Despite these humble surroundings Man Maya dressed up her daughter as best she could, combing Pratima's hair and making her wear her wool school sweater. Before we could leave we had to complete some paperwork with witnesses present. Finding witnesses never seems to be a problem in rural Nepal. Always lots of people around interested in goings-on.

Dinesh read the various forms to people, making sure they understood who we were, what our intentions were, what responsibilities we would assume, and where we'd be in the future. They were all very helpful and thanked Dinesh for taking Pratima, having been familiar with her situation for some time.
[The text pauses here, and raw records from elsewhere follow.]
import Summits.Ventures.LatticeQCDFlow.Scaling.SectorExactAveragedStaleSet
import Summits.Ventures.LatticeQCDFlow.Scaling.BooleanStarHubDominationLaw

/-!
HONEST FRAMING: exact (Metropolis-corrected) sampling algorithms for lattice gauge theory; figures
of merit are autocorrelation/cost numbers at stated couplings and volumes; no continuum-physics
claim.

# SectorExactTwoStepStaleSet — THE STALE POTENTIAL OF THE PARTITION-EXACT AUGMENTATION CONTRACTS OVER TWO STEPS UNDER ONE-SIDED
# DOMINATION ALONE: `P̂²Ψ ≤ (1−δ)Ψ`, `P̂Ψ ≤ Ψ`, HENCE `P{D_n ≠ ∅} ≤ ((θ+K)/θ)·(1 − δ)^{⌊n/2⌋}`,
# `δ = min{(1−t)w_0(1−θ)·p·ct/m, ((1−t)w_0θ − (1−θ)t)/(K+θ)}` — NO ACCEPTANCE FLOOR (lean-2 GEN-30, ours)

Venture-side (OURS).  Cell `lqcd-flow` (pub-lqcd), unit `pub-lqcd-lean-2-g30`, 2026-08-28.  Chapter Q (item 1 for sector-exact maps on a
general `S`), file 12b.  Assembles `Scaling/SectorExactAveragedStaleSet` (drift with the exact entry gain; the redraw branch carries
`≥ (1−t)w_0(1−θ)(t/m)·p` per listed stale level) with the generic two-step decay lemma of `Scaling/BooleanStarHubDominationLaw`.

## What is proved

* `sectorAug_step_stalePotential_le_one` (`P̂Ψ ≤ Ψ` under `(1−θ)t ≤ (1−t)w_0θ`); **`sectorAug_twoStep_stalePotential_le`** —
  `Σ_b P̂(a,b)·Σ_{b'} P̂(b,b')Ψ(b'.2) ≤ (1 − δ)·Ψ(a.2)` (hub stale: the first step gains `(1−t)w_0θ − (1−θ)t ≥ δ(θ+K)`; hub fresh: the second
  step's averaged gain is `≥ (1−t)w_0(1−θ)(t/m)·p·c` per stale cold level); **`sectorAug_stale_le_dom`** — from `δ_{(x,univ)}`,
  **`Σ_{(z,D): D ≠ ∅} λ̂_n(z,D) ≤ ((θ+K)/θ)·(1 − δ)^{⌊n/2⌋}`** (`m ≥ 1`, `0 ≤ t ≤ 1`, `w` a probability vector, `μ > 0` summing to one,
  exact hot redraws, row-stochastic cold kernels, hub multiplicities `≥ c`, `0 < θ ≤ 1`, `(1−θ)t ≤ (1−t)w_0θ`, `p ≥ 0`).

NOT CLAIMED here: the law (file 13).  Literature grade (cell rule): OWN; nothing cited as a fact; no new bib keys.
-/

noncomputable section

open Finset Function
open Literature.Probability.MarkovChains

namespace Summit.Ventures.LatticeQCDFlow.Scaling

variable {S : Type*} [Fintype S] [DecidableEq S] {K m : ℕ} {μ : Fin (K + 1) → S → ℝ} {M : Fin (K + 1) → S → S → ℝ}
  {w : Fin (K + 1) → ℝ} {t : ℝ}

section TwoStepStale
variable (κ : Fin m → Fin K) (φ : Fin m → Equiv.Perm S)

/-- **THE ONE-STEP SUPERMARTINGALE (no floor):** `Σ_b P̂(a,b)Ψ(b.2) ≤ Ψ(a.2)` under `(1−θ)t ≤ (1−t)w_0θ`. [ours] -/
theorem sectorAug_step_stalePotential_le_one (hm : 1 ≤ m) (ht0 : 0 ≤ t) (hw1 : ∑ k, w k = 1)
    (hM : ∀ k, IsRowStochastic (M k)) (hμ : ∀ k x, 0 < μ k x)
    {α : Fin m → (Fin (K + 1) → S) → ℝ}
    (hα : ∀ r z, α r z = min 1 (tensorFun μ (edgeFlowSwap (φ r) 0 (κ r).succ z) / tensorFun μ z))
    {θ : ℝ} (hθ1 : θ ≤ 1) (hreg : (1 - θ) * t ≤ (1 - t) * w 0 * θ)
    {Ψ : Finset (Fin (K + 1)) → ℝ}
    (hΨ : ∀ D, Ψ D = ∑ k : Fin (K + 1), (if k = 0 then θ else 1) * (if k ∈ D then (1 : ℝ) else 0))
    {Ph : (Fin (K + 1) → S) × Finset (Fin (K + 1)) → (Fin (K + 1) → S) × Finset (Fin (K + 1)) → ℝ}
    (hPh : ∀ a b, Ph a b = ∑ r : Fin m, t / m *
        ((fun r a => α r a.1) r a * (if b.1 = edgeFlowSwap (φ r) 0 (κ r).succ a.1
            ∧ b.2 = a.2.image (Equiv.swap (0 : Fin (K + 1)) (κ r).succ) then (1 : ℝ) else 0)
          + (α r a.1 - (fun r a => α r a.1) r a) * (if b.1 = edgeFlowSwap (φ r) 0 (κ r).succ a.1
            ∧ b.2 = (fun (_ : Fin m) (D : Finset (Fin (K + 1))) => D) r a.2 then (1 : ℝ) else 0)
          + (1 - α r a.1) * (if b.1 = a.1 ∧ b.2 = (fun (_ : Fin m) (D : Finset (Fin (K + 1))) => D) r a.2 then (1 : ℝ) else 0))
      + (1 - t) * ∑ k : Fin (K + 1), w k * (coordKernel M k a.1 b.1
          * (if b.2 = (if k = 0 then a.2.erase 0 else a.2) then (1 : ℝ) else 0)))
    (a : (Fin (K + 1) → S) × Finset (Fin (K + 1))) : ∑ b, Ph a b * Ψ b.2 ≤ Ψ a.2 := by
  set G : (Fin (K + 1) → S) × Finset (Fin (K + 1)) → ℝ := fun a => if (0 : Fin (K + 1)) ∈ a.2
      then (1 - t) * w 0 * θ - (1 - θ) * t
      else (1 - θ) * (t / m) * ∑ r : Fin m, α r a.1 * (if (κ r).succ ∈ a.2 then (1 : ℝ) else 0) with hG
  have h := sectorAug_step_stalePotential_le_gain κ φ hm ht0 hw1 hM hμ hα hθ1 hΨ (G := G) (fun _ => rfl) hPh a
  linarith [sectorAug_gain_nonneg κ φ hμ ht0 hθ1 hreg hα (G := G) (fun _ => rfl) a]

/-- **THE TWO-STEP CONTRACTION OF THE STALE POTENTIAL UNDER ONE-SIDED DOMINATION:** for every augmented state `a`,
**`Σ_b P̂(a,b)·Σ_{b'} P̂(b,b')Ψ(b'.2) ≤ (1 − δ)·Ψ(a.2)`, `δ = min{(1−t)w_0·(1−θ)·p·c·t/m, ((1−t)w_0·θ − (1−θ)t)/(K+θ)}`** (`m ≥ 1`,
`0 ≤ t ≤ 1`, `w` a probability vector, `μ > 0` summing to one, exact hot redraws, row-stochastic cold kernels, hub multiplicities `≥ c`,
`0 < θ ≤ 1`, `(1−θ)t ≤ (1−t)w_0θ`, `p ≥ 0` with `p·μ_{κ_r+1}(φ_r u) ≤ μ_0(u)`) — no acceptance floor. [ours] -/
theorem sectorAug_twoStep_stalePotential_le (hm : 1 ≤ m) (ht0 : 0 ≤ t) (ht1 : t ≤ 1) (hw0 : ∀ k, 0 ≤ w k) (hw1 : ∑ k, w k = 1)
    (hM : ∀ k, IsRowStochastic (M k)) (hM0 : ∀ u v, M 0 u v = μ 0 v) (hμ : ∀ k x, 0 < μ k x) (hμ1 : ∀ k, ∑ u, μ k u = 1)
    {α : Fin m → (Fin (K + 1) → S) → ℝ}
    (hα : ∀ r z, α r z = min 1 (tensorFun μ (edgeFlowSwap (φ r) 0 (κ r).succ z) / tensorFun μ z))
    {p : ℝ} (hp0 : 0 ≤ p) (hdom : ∀ r u, p * μ (κ r).succ (φ r u) ≤ μ 0 u)
    {θ : ℝ} (hθ0 : 0 < θ) (hθ1 : θ ≤ 1) (hreg : (1 - θ) * t ≤ (1 - t) * w 0 * θ)
    {c : ℕ} (hc : ∀ p' : Fin K, c ≤ (univ.filter (fun r : Fin m => κ r = p')).card)
    {Ψ : Finset (Fin (K + 1)) → ℝ}
    (hΨ : ∀ D, Ψ D = ∑ k : Fin (K + 1), (if k = 0 then θ else 1) * (if k ∈ D then (1 : ℝ) else 0))
    {Ph : (Fin (K + 1) → S) × Finset (Fin (K + 1)) → (Fin (K + 1) → S) × Finset (Fin (K + 1)) → ℝ}
    (hPh : ∀ a b, Ph a b = ∑ r : Fin m, t / m *
        ((fun r a => α r a.1) r a * (if b.1 = edgeFlowSwap (φ r) 0 (κ r).succ a.1
            ∧ b.2 = a.2.image (Equiv.swap (0 : Fin (K + 1)) (κ r).succ) then (1 : ℝ) else 0)
          + (α r a.1 - (fun r a => α r a.1) r a) * (if b.1 = edgeFlowSwap (φ r) 0 (κ r).succ a.1
            ∧ b.2 = (fun (_ : Fin m) (D : Finset (Fin (K + 1))) => D) r a.2 then (1 : ℝ) else 0)
          + (1 - α r a.1) * (if b.1 = a.1 ∧ b.2 = (fun (_ : Fin m) (D : Finset (Fin (K + 1))) => D) r a.2 then (1 : ℝ) else 0))
      + (1 - t) * ∑ k : Fin (K + 1), w k * (coordKernel M k a.1 b.1
          * (if b.2 = (if k = 0 then a.2.erase 0 else a.2) then (1 : ℝ) else 0)))
    (a : (Fin (K + 1) → S) × Finset (Fin (K + 1))) :
    ∑ b, Ph a b * ∑ b', Ph b b' * Ψ b'.2
      ≤ (1 - min ((1 - t) * w 0 * (1 - θ) * p * c * t / m) (((1 - t) * w 0 * θ - (1 - θ) * t) / (K + θ))) * Ψ a.2 := by
  obtain ⟨z, D⟩ := a
  have hmpos : (0 : ℝ) < m := Nat.cast_pos.mpr (by omega)
  set G : (Fin (K + 1) → S) × Finset (Fin (K + 1)) → ℝ := fun a => if (0 : Fin (K + 1)) ∈ a.2
      then (1 - t) * w 0 * θ - (1 - θ) * t
      else (1 - θ) * (t / m) * ∑ r : Fin m, α r a.1 * (if (κ r).succ ∈ a.2 then (1 : ℝ) else 0) with hG
  have hgain := sectorAug_step_stalePotential_le_gain κ φ hm ht0 hw1 hM hμ hα hθ1 hΨ (G := G) (fun _ => rfl) hPh
  have hG0 := sectorAug_gain_nonneg κ φ hμ ht0 hθ1 hreg hα (G := G) (fun _ => rfl)
  have hPs := sectorAug_isRowStochastic κ φ hm ht0 ht1 hw0 hw1 hM hμ hα hPh
  obtain ⟨hΨ0, hΨK⟩ := stalePotential_le hθ0.le hΨ D
  set δ := min ((1 - t) * w 0 * (1 - θ) * p * c * t / m) (((1 - t) * w 0 * θ - (1 - θ) * t) / (K + θ)) with hδ
  have hδ0 : 0 ≤ δ := le_min (by have := sub_nonneg.mpr hθ1; have := sub_nonneg.mpr ht1; have := hw0 0; positivity)
    (div_nonneg (by linarith) (by positivity))
  have hstep2 : ∑ b, Ph (z, D) b * ∑ b', Ph b b' * Ψ b'.2 ≤ ∑ b, Ph (z, D) b * Ψ b.2 - ∑ b, Ph (z, D) b * G b := by
    rw [← Finset.sum_sub_distrib]
    exact sum_le_sum fun b _ => by
      have := mul_le_mul_of_nonneg_left (hgain b) (hPs.1 (z, D) b)
      rw [mul_sub] at this; linarith
  have hstep1 := hgain (z, D)
  by_cases h0 : (0 : Fin (K + 1)) ∈ D
  · -- the hub is stale: the first step's gain suffices
    have hG1 : G (z, D) = (1 - t) * w 0 * θ - (1 - θ) * t := by rw [hG]; exact if_pos h0
    have hQG : 0 ≤ ∑ b, Ph (z, D) b * G b := sum_nonneg fun b _ => mul_nonneg (hPs.1 _ _) (hG0 b)
    have hmin : δ ≤ ((1 - t) * w 0 * θ - (1 - θ) * t) / (K + θ) := min_le_right _ _
    have hKθ : (0 : ℝ) < K + θ := by positivity
    have hδK : δ * Ψ D ≤ (1 - t) * w 0 * θ - (1 - θ) * t := by
      calc δ * Ψ D ≤ δ * (θ + K) := mul_le_mul_of_nonneg_left hΨK hδ0
        _ ≤ ((1 - t) * w 0 * θ - (1 - θ) * t) / (K + θ) * (θ + K) := mul_le_mul_of_nonneg_right hmin (by positivity)
        _ = (1 - t) * w 0 * θ - (1 - θ) * t := by field_simp; ring
    have e : Ψ (z, D).2 = Ψ D := rfl
    linarith [hstep2, hstep1, hQG, hδK, hG1]
  · -- the hub is fresh: use the second step's averaged gain
    have hhub := stalePotential_eq_hub_add_cold hΨ D
    rw [if_neg h0, mul_zero, zero_add] at hhub
    have hred := sectorAug_sum_gain_ge κ φ ht0 ht1 hw0 hM hM0 hμ hμ1 hα hdom hθ1 hreg (G := G) (fun _ => rfl) hPh z h0
    have hcnt := sum_entries_stale_ge κ hc D
    have hD : (1 - t) * w 0 * (1 - θ) * p * c * t / m * Ψ D
        ≤ (1 - t) * w 0 * ((1 - θ) * (t / m) * p * ∑ r : Fin m, (if (κ r).succ ∈ D then (1 : ℝ) else 0)) := by
      have h := mul_le_mul_of_nonneg_left hcnt (show (0 : ℝ) ≤ (1 - t) * w 0 * (1 - θ) * p * (t / m) by
        have := sub_nonneg.mpr hθ1; have := sub_nonneg.mpr ht1; have := hw0 0; positivity)
      calc (1 - t) * w 0 * (1 - θ) * p * c * t / m * Ψ D
          = (1 - t) * w 0 * (1 - θ) * p * (t / m) * (c * ∑ j : Fin K, (if j.succ ∈ D then (1 : ℝ) else 0)) := by
            rw [← hhub]; ring
        _ ≤ (1 - t) * w 0 * (1 - θ) * p * (t / m) * ∑ r : Fin m, (if (κ r).succ ∈ D then (1 : ℝ) else 0) := h
        _ = (1 - t) * w 0 * ((1 - θ) * (t / m) * p * ∑ r : Fin m, (if (κ r).succ ∈ D then (1 : ℝ) else 0)) := by ring
    have hmin : δ ≤ (1 - t) * w 0 * (1 - θ) * p * c * t / m := min_le_left _ _
    have hδΨ : δ * Ψ D ≤ (1 - t) * w 0 * (1 - θ) * p * c * t / m * Ψ D := mul_le_mul_of_nonneg_right hmin hΨ0
    have e : Ψ (z, D).2 = Ψ D := rfl
    linarith [hstep2, hstep1, hG0 (z, D), hred, hD, hδΨ]

/-- **THE PRIMORDIAL CONTENT DISAPPEARS GEOMETRICALLY, UNIFORMLY IN THE LAWS GIVEN `p`:** from `δ_{(x, univ)}`,
**`Σ_{(z,D) : D ≠ ∅} λ̂_n(z,D) ≤ ((θ+K)/θ)·(1 − δ)^{⌊n/2⌋}`** (`δ` as above). [ours] -/
theorem sectorAug_stale_le_dom (hm : 1 ≤ m) (ht0 : 0 ≤ t) (ht1 : t ≤ 1) (hw0 : ∀ k, 0 ≤ w k) (hw1 : ∑ k, w k = 1)
    (hM : ∀ k, IsRowStochastic (M k)) (hM0 : ∀ u v, M 0 u v = μ 0 v) (hμ : ∀ k x, 0 < μ k x) (hμ1 : ∀ k, ∑ u, μ k u = 1)
    {α : Fin m → (Fin (K + 1) → S) → ℝ}
    (hα : ∀ r z, α r z = min 1 (tensorFun μ (edgeFlowSwap (φ r) 0 (κ r).succ z) / tensorFun μ z))
    {p : ℝ} (hp0 : 0 ≤ p) (hdom : ∀ r u, p * μ (κ r).succ (φ r u) ≤ μ 0 u)
    {θ : ℝ} (hθ0 : 0 < θ) (hθ1 : θ ≤ 1) (hreg : (1 - θ) * t ≤ (1 - t) * w 0 * θ)
    {c : ℕ} (hc : ∀ p' : Fin K, c ≤ (univ.filter (fun r : Fin m => κ r = p')).card)
    {Ph : (Fin (K + 1) → S) × Finset (Fin (K + 1)) → (Fin (K + 1) → S) × Finset (Fin (K + 1)) → ℝ}
    (hPh : ∀ a b, Ph a b = ∑ r : Fin m, t / m *
        ((fun r a => α r a.1) r a * (if b.1 = edgeFlowSwap (φ r) 0 (κ r).succ a.1
            ∧ b.2 = a.2.image (Equiv.swap (0 : Fin (K + 1)) (κ r).succ) then (1 : ℝ) else 0)
          + (α r a.1 - (fun r a => α r a.1) r a) * (if b.1 = edgeFlowSwap (φ r) 0 (κ r).succ a.1
            ∧ b.2 = (fun (_ : Fin m) (D : Finset (Fin (K + 1))) => D) r a.2 then (1 : ℝ) else 0)
          + (1 - α r a.1) * (if b.1 = a.1 ∧ b.2 = (fun (_ : Fin m) (D : Finset (Fin (K + 1))) => D) r a.2 then (1 : ℝ) else 0))
      + (1 - t) * ∑ k : Fin (K + 1), w k * (coordKernel M k a.1 b.1
          * (if b.2 = (if k = 0 then a.2.erase 0 else a.2) then (1 : ℝ) else 0)))
    (x : Fin (K + 1) → S) (n : ℕ) :
    ∑ b ∈ univ.filter (fun b : (Fin (K + 1) → S) × Finset (Fin (K + 1)) => b.2 ≠ ∅),
        lawAt Ph (Pi.single (x, (univ : Finset (Fin (K + 1)))) 1) n b
      ≤ (θ + K) / θ
        * (1 - min ((1 - t) * w 0 * (1 - θ) * p * c * t / m) (((1 - t) * w 0 * θ - (1 - θ) * t) / (K + θ))) ^ (n / 2) := by
  set δ := min ((1 - t) * w 0 * (1 - θ) * p * c * t / m) (((1 - t) * w 0 * θ - (1 - θ) * t) / (K + θ)) with hδ
  set Ψ : Finset (Fin (K + 1)) → ℝ := fun D => ∑ k : Fin (K + 1), (if k = 0 then θ else 1) * (if k ∈ D then (1 : ℝ) else 0) with hΨd
  have hΨ : ∀ D, Ψ D = ∑ k : Fin (K + 1), (if k = 0 then θ else 1) * (if k ∈ D then (1 : ℝ) else 0) := fun D => rfl
  have hPs := sectorAug_isRowStochastic κ φ hm ht0 ht1 hw0 hw1 hM hμ hα hPh
  have hstep1 := sectorAug_step_stalePotential_le_one κ φ hm ht0 hw1 hM hμ hα hθ1 hreg hΨ hPh
  have hstep2 := sectorAug_twoStep_stalePotential_le κ φ hm ht0 ht1 hw0 hw1 hM hM0 hμ hμ1 hα hp0 hdom hθ0 hθ1 hreg hc hΨ hPh
  have hδ1 : 0 ≤ 1 - δ := by
    have h2 : δ ≤ ((1 - t) * w 0 * θ - (1 - θ) * t) / (K + θ) := min_le_right _ _
    have h3 : ((1 - t) * w 0 * θ - (1 - θ) * t) / (K + θ) ≤ 1 := by
      rw [div_le_one (by positivity)]
      have hw01 : w 0 ≤ 1 := by
        calc w 0 ≤ ∑ k, w k := Finset.single_le_sum (fun k _ => hw0 k) (mem_univ 0)
          _ = 1 := hw1
      nlinarith [mul_nonneg (sub_nonneg.mpr ht1) (hw0 0), mul_nonneg (sub_nonneg.mpr hθ1) ht0, hθ0.le,
        mul_le_mul_of_nonneg_left hw01 (sub_nonneg.mpr ht1), Nat.cast_nonneg (α := ℝ) K]
    linarith
  have hdecay : ∑ b, lawAt Ph (Pi.single (x, (univ : Finset (Fin (K + 1)))) 1) n b * Ψ b.2 ≤ (1 - δ) ^ (n / 2) * Ψ univ := by
    have h := lawMean_lawAt_le_of_twoStep_le hPs hδ1 (Φ := fun b => Ψ b.2) hstep1 hstep2
      (μ := Pi.single (x, (univ : Finset (Fin (K + 1)))) 1) (fun a => by rw [Pi.single_apply]; split_ifs <;> norm_num) n
    rw [lawMean_single] at h
    exact h
  have hL0 : ∀ b, 0 ≤ lawAt Ph (Pi.single (x, (univ : Finset (Fin (K + 1)))) 1) n b :=
    fun b => lawAt_nonneg hPs (fun a => by rw [Pi.single_apply]; split_ifs <;> norm_num) n b
  obtain ⟨-, hΨK⟩ := stalePotential_le hθ0.le hΨ (univ : Finset (Fin (K + 1)))
  calc ∑ b ∈ univ.filter (fun b : (Fin (K + 1) → S) × Finset (Fin (K + 1)) => b.2 ≠ ∅),
          lawAt Ph (Pi.single (x, (univ : Finset (Fin (K + 1)))) 1) n b
      ≤ ∑ b ∈ univ.filter (fun b : (Fin (K + 1) → S) × Finset (Fin (K + 1)) => b.2 ≠ ∅),
          lawAt Ph (Pi.single (x, (univ : Finset (Fin (K + 1)))) 1) n b * (Ψ b.2 / θ) :=
        sum_le_sum fun b hb => by
          have hne : b.2 ≠ ∅ := (Finset.mem_filter.mp hb).2
          have h1 : 1 ≤ Ψ b.2 / θ := by rw [le_div_iff₀ hθ0, one_mul]; exact stalePotential_ge_of_nonempty hθ0.le hθ1 hΨ hne
          simpa only [mul_one] using mul_le_mul_of_nonneg_left h1 (hL0 b)
    _ ≤ ∑ b, lawAt Ph (Pi.single (x, (univ : Finset (Fin (K + 1)))) 1) n b * (Ψ b.2 / θ) :=
        sum_le_sum_of_subset_of_nonneg (filter_subset _ _) fun b _ _ =>
          mul_nonneg (hL0 b) (div_nonneg (stalePotential_le hθ0.le hΨ b.2).1 hθ0.le)
    _ = (∑ b, lawAt Ph (Pi.single (x, (univ : Finset (Fin (K + 1)))) 1) n b * Ψ b.2) / θ := by
        rw [Finset.sum_div]; exact sum_congr rfl fun b _ => by ring
    _ ≤ (1 - δ) ^ (n / 2) * Ψ univ / θ := div_le_div_of_nonneg_right hdecay hθ0.le
    _ ≤ (1 - δ) ^ (n / 2) * (θ + K) / θ :=
        div_le_div_of_nonneg_right (mul_le_mul_of_nonneg_left hΨK (pow_nonneg hδ1 _)) hθ0.le
    _ = (θ + K) / θ * (1 - δ) ^ (n / 2) := by ring

end TwoStepStale

end Summit.Ventures.LatticeQCDFlow.Scaling

end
On the cab ride to Sam's House, Man Maya talked nearly the whole time. And though my Nepali is far from perfect I could barely follow anything she said. Usually I can pick up a word or two to discern the topic under discussion but from her I could understand nothing. Later I asked Dinesh what she was talking about during the ride. He said he didn't know either.

We gave Man Maya a tour of the house to show her that Pratima would be well looked after. She was extremely impressed. The separation, as all anticipated, was kind of rough. Pratima is a loving, trusting, easy-to-laugh child, but she's no fool. After some negotiation we gave Man Maya some money to buy Pratima a snack, this being the deal maker. Man Maya promised to come back tomorrow, which of course she couldn't do, but she knew this would be the only way to part. Dinesh and I stood nearby promising Pratima that she'd soon have lots of friends to play with.

Then last night, Indreni told us that Pratima cried for a long time before bed because her mother hadn't returned. Then she said that "Dinesh Uncle" and "Chris Uncle" were liars because she didn't have any friends to play with yet. That was mildly heartbreaking to say the least, but we would soon redeem ourselves in her eyes...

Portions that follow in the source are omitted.